- **Entries provided**
import Summits.KontsevichZagierPeriods.KontsevichZagierPeriods.Theorems.SoloInformedKZPOneAlg
import HarnessLib
import HarnessLib.Audit

/-!
# SoloInformed — real algebraic coefficients: lowest terms, boundary poles, and the piece lemma

Solo programme `solo-KontsevichZagierPeriods-informed`, session s112, file 16.

Files 14–15 treat integrands `Re(P/Q)`, `P, Q ∈ ℚ̄[X]`, with `Q` pole-free on the CLOSED piece.
For REAL algebraic coefficients — `P, Q ∈ K[X]`, `K = algebraicClosure ℚ ℝ` the field of real
algebraic numbers — the hypothesis relaxes to KZ's literal shape "`Q ≠ 0` on the (open) domain",
exactly as for `ℚ`-coefficients: pass to lowest terms over the field `K`
(`soloInformed_lowestTerms_K`) and use that a pole of order `≥ 1` of a coprime fraction is not
integrable (`soloInformed_aeval_ne_zero_of_isCoprime_K`, from `KZ.rootMultiplicity_le_of_integrableOn`),
so the reduced denominator has no zero on the closed piece; then read `K[X]` inside `ℚ̄[X]` by the
ring morphism `soloInformedRealAlgHom : K →+* ℚ̄` and apply the algebraic piece lemma of file 14.

Main result: `soloInformed_restrict_interval_mem_segSpan_K` — for `r` of dimension `1` with
integrand `P/Q` (`P, Q ∈ K[X]`, `Q ≠ 0` on `dom r`) the piece `[(u,v), P/Q]` (`u < v` real algebraic,
`(u,v) ⊆ dom r`) lies in the span of points and segments.  File 17 assembles the sector theorem.

References: M. Kontsevich, D. Zagier, *Periods* (2001), §1.1; J. Viu-Sos, *A semi-canonical
reduction for periods of Kontsevich–Zagier* (2021), §2.3 (no integrable poles).
-/

noncomputable section

open scoped BigOperators Polynomial

namespace Summit.KontsevichZagierPeriods.KontsevichZagierPeriods.Theorems

open Set MeasureTheory
open Literature.ModelTheory.ExponentialFields
open Literature.NumberTheory.Transcendental Literature.NumberTheory.Transcendental.KZ

/-- Lowest terms over the field `K = algebraicClosure ℚ ℝ` of real algebraic numbers. -/
theorem soloInformed_lowestTerms_K (P Q : (algebraicClosure ℚ ℝ)[X]) (hQ : Q ≠ 0) :
    IsCoprime (P / GCDMonoid.gcd P Q) (Q / GCDMonoid.gcd P Q) ∧ Q / GCDMonoid.gcd P Q ≠ 0 ∧
    ∀ t : ℝ, (Polynomial.aeval t Q : ℝ) ≠ 0 →
      (Polynomial.aeval t (Q / GCDMonoid.gcd P Q) : ℝ) ≠ 0 ∧
      (Polynomial.aeval t P : ℝ) / Polynomial.aeval t Q =
        Polynomial.aeval t (P / GCDMonoid.gcd P Q) / Polynomial.aeval t (Q / GCDMonoid.gcd P Q) := by
  set g := GCDMonoid.gcd P Q with hg
  have hg0 : g ≠ 0 := fun h => hQ ((gcd_eq_zero_iff P Q).1 h).2
  have hPg : g * (P / g) = P := EuclideanDomain.mul_div_cancel' hg0 (GCDMonoid.gcd_dvd_left P Q)
  have hQg : g * (Q / g) = Q := EuclideanDomain.mul_div_cancel' hg0 (GCDMonoid.gcd_dvd_right P Q)
  refine ⟨isCoprime_div_gcd_div_gcd hQ, right_div_gcd_ne_zero hQ, fun t ht => ?_⟩
  have hQt : (Polynomial.aeval t Q : ℝ) = Polynomial.aeval t g * Polynomial.aeval t (Q / g) := by
    conv_lhs => rw [← hQg]
    rw [map_mul]
  have hPt : (Polynomial.aeval t P : ℝ) = Polynomial.aeval t g * Polynomial.aeval t (P / g) := by
    conv_lhs => rw [← hPg]
    rw [map_mul]
  rw [hQt] at ht
  refine ⟨right_ne_zero_of_mul ht, ?_⟩
  rw [hPt, hQt, mul_div_mul_left _ _ (left_ne_zero_of_mul ht)]

/-- **No integrable pole (real algebraic coefficients).** Coprime `P₁, Q₁ ∈ K[X]`, `Q₁ ≠ 0`,
`P₁/Q₁` integrable on `(u, v)`: then `Q₁` has no zero on `[u, v]`. [Viu-Sos 2021, §2.3] -/
theorem soloInformed_aeval_ne_zero_of_isCoprime_K {P₁ Q₁ : (algebraicClosure ℚ ℝ)[X]}
    (hcop : IsCoprime P₁ Q₁) (hQ₁ : Q₁ ≠ 0) {u v a : ℝ} (huv : u < v) (ha : a ∈ Icc u v)
    (hint : IntegrableOn (fun t : ℝ => (Polynomial.aeval t P₁ : ℝ) / Polynomial.aeval t Q₁)
      (Ioo u v)) :
    (Polynomial.aeval a Q₁ : ℝ) ≠ 0 := by
  have hev : ∀ (F : (algebraicClosure ℚ ℝ)[X]) (t : ℝ), (Polynomial.aeval t F : ℝ) =
      (F.map (algebraMap (algebraicClosure ℚ ℝ) ℝ)).eval t :=
    fun F t => by rw [Polynomial.eval_map, Polynomial.aeval_def]
  set P := P₁.map (algebraMap (algebraicClosure ℚ ℝ) ℝ) with hP
  set Q := Q₁.map (algebraMap (algebraicClosure ℚ ℝ) ℝ) with hQ
  have hinj : Function.Injective (algebraMap (algebraicClosure ℚ ℝ) ℝ) :=
    (algebraMap (algebraicClosure ℚ ℝ) ℝ).injective
  have hcop' : IsCoprime P Q := by
    simpa only [Polynomial.coe_mapRingHom] using
      hcop.map (Polynomial.mapRingHom (algebraMap (algebraicClosure ℚ ℝ) ℝ))
  have hQ0 : Q ≠ 0 := fun h => hQ₁ ((Polynomial.map_eq_zero_iff hinj).1 h)
  intro hQa
  rw [hev] at hQa
  by_cases hP0 : P = 0
  · have hP₁ : P₁ = 0 := (Polynomial.map_eq_zero_iff hinj).1 hP0
    rw [hP₁, isCoprime_zero_left] at hcop
    obtain ⟨c, hc, hcQ⟩ := Polynomial.isUnit_iff.1 hcop
    rw [← hcQ, Polynomial.map_C, Polynomial.eval_C] at hQa
    exact hc.ne_zero (hinj (by rw [hQa, map_zero]))
  · have hint' : IntegrableOn (fun t => P.eval t / Q.eval t) (Ioo u v) :=
      hint.congr_fun (fun t _ => by
        simp only [hP, hQ, hev]) measurableSet_Ioo
    have hle := KZ.rootMultiplicity_le_of_integrableOn hP0 hQ0 huv ha hint'
    have hQpos : 0 < Q.rootMultiplicity a := (Polynomial.rootMultiplicity_pos hQ0).2 hQa
    have hPa : P.eval a = 0 := (Polynomial.rootMultiplicity_pos hP0).1 (hQpos.trans_le hle)
    obtain ⟨s, t, hst⟩ := hcop'
    have h1 := congrArg (Polynomial.eval a) hst
    rw [Polynomial.eval_add, Polynomial.eval_mul, Polynomial.eval_mul, hPa, Polynomial.eval_one]
      at h1
    have hQa' : Polynomial.eval a Q = 0 := hQa
    rw [hQa'] at h1
    norm_num at h1

/-- The ring morphism `K = algebraicClosure ℚ ℝ → ℚ̄ = algebraicClosure ℚ ℂ`, `k ↦ k` (a real
algebraic number is a complex algebraic number). -/
def soloInformedRealAlgHom : (algebraicClosure ℚ ℝ) →+* (algebraicClosure ℚ ℂ) where
  toFun k := ⟨((k : ℝ) : ℂ), mem_algebraicClosure_iff.2
    (by simpa using (mem_algebraicClosure_iff.1 k.2).algebraMap (A := ℂ))⟩
  map_one' := Subtype.ext (by simp)
  map_mul' x y := Subtype.ext (by simp)
  map_zero' := Subtype.ext (by simp)
  map_add' x y := Subtype.ext (by simp)

/-- Value of the morphism in `ℂ`. -/
@[simp] theorem soloInformed_realAlgHom_coe (k : algebraicClosure ℚ ℝ) :
    ((soloInformedRealAlgHom k : algebraicClosure ℚ ℂ) : ℂ) = ((k : ℝ) : ℂ) := rfl

/-- Evaluation compatibility: reading `F ∈ K[X]` in `ℚ̄[X]` and then in `ℂ` at a real point gives
the real value `F(t)`. -/
theorem soloInformed_eval_map_realAlgHom (F : (algebraicClosure ℚ ℝ)[X]) (t : ℝ) :
    ((F.map soloInformedRealAlgHom).map (algebraMap (algebraicClosure ℚ ℂ) ℂ)).eval (t : ℂ) =
      ((Polynomial.aeval t F : ℝ) : ℂ) := by
  have hcomp : (algebraMap (algebraicClosure ℚ ℂ) ℂ).comp soloInformedRealAlgHom =
      (algebraMap ℝ ℂ).comp (algebraMap (algebraicClosure ℚ ℝ) ℝ) := by
    ext k
    rfl
  rw [Polynomial.map_map, hcomp, ← Polynomial.map_map, Polynomial.eval_map,
    ← Complex.coe_algebraMap, Polynomial.eval₂_hom, Polynomial.eval_map, ← Polynomial.aeval_def]

/-- The real rational function `P/Q`, `P, Q ∈ K[X]`, is `Re(P/Q)` read in `ℚ̄[X]`. -/
theorem soloInformed_algFun_map_realAlgHom (P Q : (algebraicClosure ℚ ℝ)[X]) (y : Fin 1 → ℝ) :
    soloInformedAlgFun (P.map soloInformedRealAlgHom) (Q.map soloInformedRealAlgHom) y =
      (Polynomial.aeval (y 0) P : ℝ) / Polynomial.aeval (y 0) Q := by
  unfold soloInformedAlgFun
  rw [soloInformed_eval_map_realAlgHom, soloInformed_eval_map_realAlgHom, ← Complex.ofReal_div,
    Complex.ofReal_re]

/-- **PIECE LEMMA over real algebraic coefficients, poles on the boundary allowed.** For `r` of
dimension `1` with integrand `P/Q` on its domain (`P, Q ∈ K[X]`, `Q ≠ 0` on `dom r`) and an interval
`(u, v) ⊆ dom r` with real algebraic endpoints, the piece `[(u, v), P/Q]` lies in the span of points
and segments. [Kontsevich–Zagier 2001, §1.1–1.2; Viu-Sos 2021, §2.3; this work] -/
theorem soloInformed_restrict_interval_mem_segSpan_K (r : IntegralRep 1)
    {P Q : (algebraicClosure ℚ ℝ)[X]}
    (hq : ∀ x ∈ r.domain, (Polynomial.aeval (x 0) Q : ℝ) ≠ 0)
    (hpq : EqOn r.integrand
      (fun x => (Polynomial.aeval (x 0) P : ℝ) / Polynomial.aeval (x 0) Q) r.domain)
    {u v : ℝ} (huv : u < v) (hu : IsAlgebraic ℚ u) (hv : IsAlgebraic ℚ v)
    (hI : IsSemialgebraic ℚ {w : Fin 1 → ℝ | ∀ i, u < w i ∧ w i < v})
    (hsub : {w : Fin 1 → ℝ | ∀ i, u < w i ∧ w i < v} ⊆ r.domain) :
    of (r.restrict _ hI hsub) ∈ soloInformedSegSpan := by
  classical
  /- Step 0: lowest terms, `Q₁ ≠ 0` on `[u, v]`. -/
  obtain ⟨x₀, hx₀⟩ : ∃ x₀ : Fin 1 → ℝ, x₀ ∈ {w : Fin 1 → ℝ | ∀ i, u < w i ∧ w i < v} :=
    ⟨fun _ => (u + v) / 2, fun i => ⟨by linarith, by linarith⟩⟩
  have hQ0 : Q ≠ 0 := by
    intro h
    apply hq x₀ (hsub hx₀)
    rw [h, map_zero]
  obtain ⟨hcop, hQ₁0, hred⟩ := soloInformed_lowestTerms_K P Q hQ0
  set P₁ := P / GCDMonoid.gcd P Q with hP₁
  set Q₁ := Q / GCDMonoid.gcd P Q with hQ₁
  have hQt : ∀ t ∈ Ioo u v, (Polynomial.aeval t Q : ℝ) ≠ 0 := fun t ht =>
    hq (fun _ => t) (hsub fun i => ht)
  have hint : IntegrableOn (fun t : ℝ => (Polynomial.aeval t P₁ : ℝ) / Polynomial.aeval t Q₁)
      (Ioo u v) := by
    set e : ℝ → (Fin 1 → ℝ) := fun t _ => t with he
    set Φ₁ := MeasurableEquiv.funUnique (Fin 1) ℝ with hΦ₁
    have hΦe : ⇑Φ₁.symm = e := by
      funext t i
      rw [hΦ₁, MeasurableEquiv.funUnique_symm_apply]
      exact uniqueElim_const t i
    have h := ((volume_preserving_funUnique (Fin 1) ℝ).symm Φ₁).integrableOn_comp_preimage
      Φ₁.symm.measurableEmbedding (f := r.integrand) (s := r.domain)
    rw [hΦe] at h
    have hA : IntegrableOn (r.integrand ∘ e) (e ⁻¹' r.domain) := h.mpr r.integrableOn
    have hsubA : Ioo u v ⊆ e ⁻¹' r.domain := fun t ht => hsub fun i => ht
    refine (hA.mono_set hsubA).congr_fun (fun t ht => ?_) measurableSet_Ioo
    have hmem : e t ∈ r.domain := hsubA ht
    show r.integrand (e t) = _
    rw [hpq hmem]
    show (Polynomial.aeval t P : ℝ) / Polynomial.aeval t Q = _
    exact (hred t (hQt t ht)).2
  have hQ₁ne : ∀ a ∈ Icc u v, (Polynomial.aeval a Q₁ : ℝ) ≠ 0 := fun a ha =>
    soloInformed_aeval_ne_zero_of_isCoprime_K hcop hQ₁0 huv ha hint
  /- Step 1: read `P₁/Q₁` as `Re(P₁/Q₁)` over `ℚ̄` and apply the algebraic piece lemma. -/
  set PL := P₁.map soloInformedRealAlgHom with hPL
  set QL := Q₁.map soloInformedRealAlgHom with hQL
  have hQLne : ∀ t ∈ Icc u v,
      (QL.map (algebraMap (algebraicClosure ℚ ℂ) ℂ)).eval (t : ℂ) ≠ 0 := fun t ht => by
    rw [hQL, soloInformed_eval_map_realAlgHom]
    exact_mod_cast hQ₁ne t ht
  refine soloInformed_restrict_interval_mem_segSpan_alg r PL QL huv hu hv hQLne hI hsub
    fun z hz => ?_
  have hz' : z 0 ∈ Ioo u v := hz 0
  rw [hpq (hsub hz), hPL, hQL, soloInformed_algFun_map_realAlgHom]
  show (Polynomial.aeval (z 0) P : ℝ) / Polynomial.aeval (z 0) Q = _
  exact (hred _ (hQt _ hz')).2

end Summit.KontsevichZagierPeriods.KontsevichZagierPeriods.Theorems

- **Exercise aim**
Reproduce exactly the lines of the records above from the one with "reduction for periods" to the one with "refine ⟨isCoprime_div_gcd_div_gcd hQ, right_div_gcd_ne_zero", both included, and leave out everything else.

- **Exercise solution**
reduction for periods of Kontsevich–Zagier* (2021), §2.3 (no integrable poles).
-/

noncomputable section

open scoped BigOperators Polynomial

namespace Summit.KontsevichZagierPeriods.KontsevichZagierPeriods.Theorems

open Set MeasureTheory
open Literature.ModelTheory.ExponentialFields
open Literature.NumberTheory.Transcendental Literature.NumberTheory.Transcendental.KZ

/-- Lowest terms over the field `K = algebraicClosure ℚ ℝ` of real algebraic numbers. -/
theorem soloInformed_lowestTerms_K (P Q : (algebraicClosure ℚ ℝ)[X]) (hQ : Q ≠ 0) :
    IsCoprime (P / GCDMonoid.gcd P Q) (Q / GCDMonoid.gcd P Q) ∧ Q / GCDMonoid.gcd P Q ≠ 0 ∧
    ∀ t : ℝ, (Polynomial.aeval t Q : ℝ) ≠ 0 →
      (Polynomial.aeval t (Q / GCDMonoid.gcd P Q) : ℝ) ≠ 0 ∧
      (Polynomial.aeval t P : ℝ) / Polynomial.aeval t Q =
        Polynomial.aeval t (P / GCDMonoid.gcd P Q) / Polynomial.aeval t (Q / GCDMonoid.gcd P Q) := by
  set g := GCDMonoid.gcd P Q with hg
  have hg0 : g ≠ 0 := fun h => hQ ((gcd_eq_zero_iff P Q).1 h).2
  have hPg : g * (P / g) = P := EuclideanDomain.mul_div_cancel' hg0 (GCDMonoid.gcd_dvd_left P Q)
  have hQg : g * (Q / g) = Q := EuclideanDomain.mul_div_cancel' hg0 (GCDMonoid.gcd_dvd_right P Q)
  refine ⟨isCoprime_div_gcd_div_gcd hQ, right_div_gcd_ne_zero hQ, fun t ht => ?_⟩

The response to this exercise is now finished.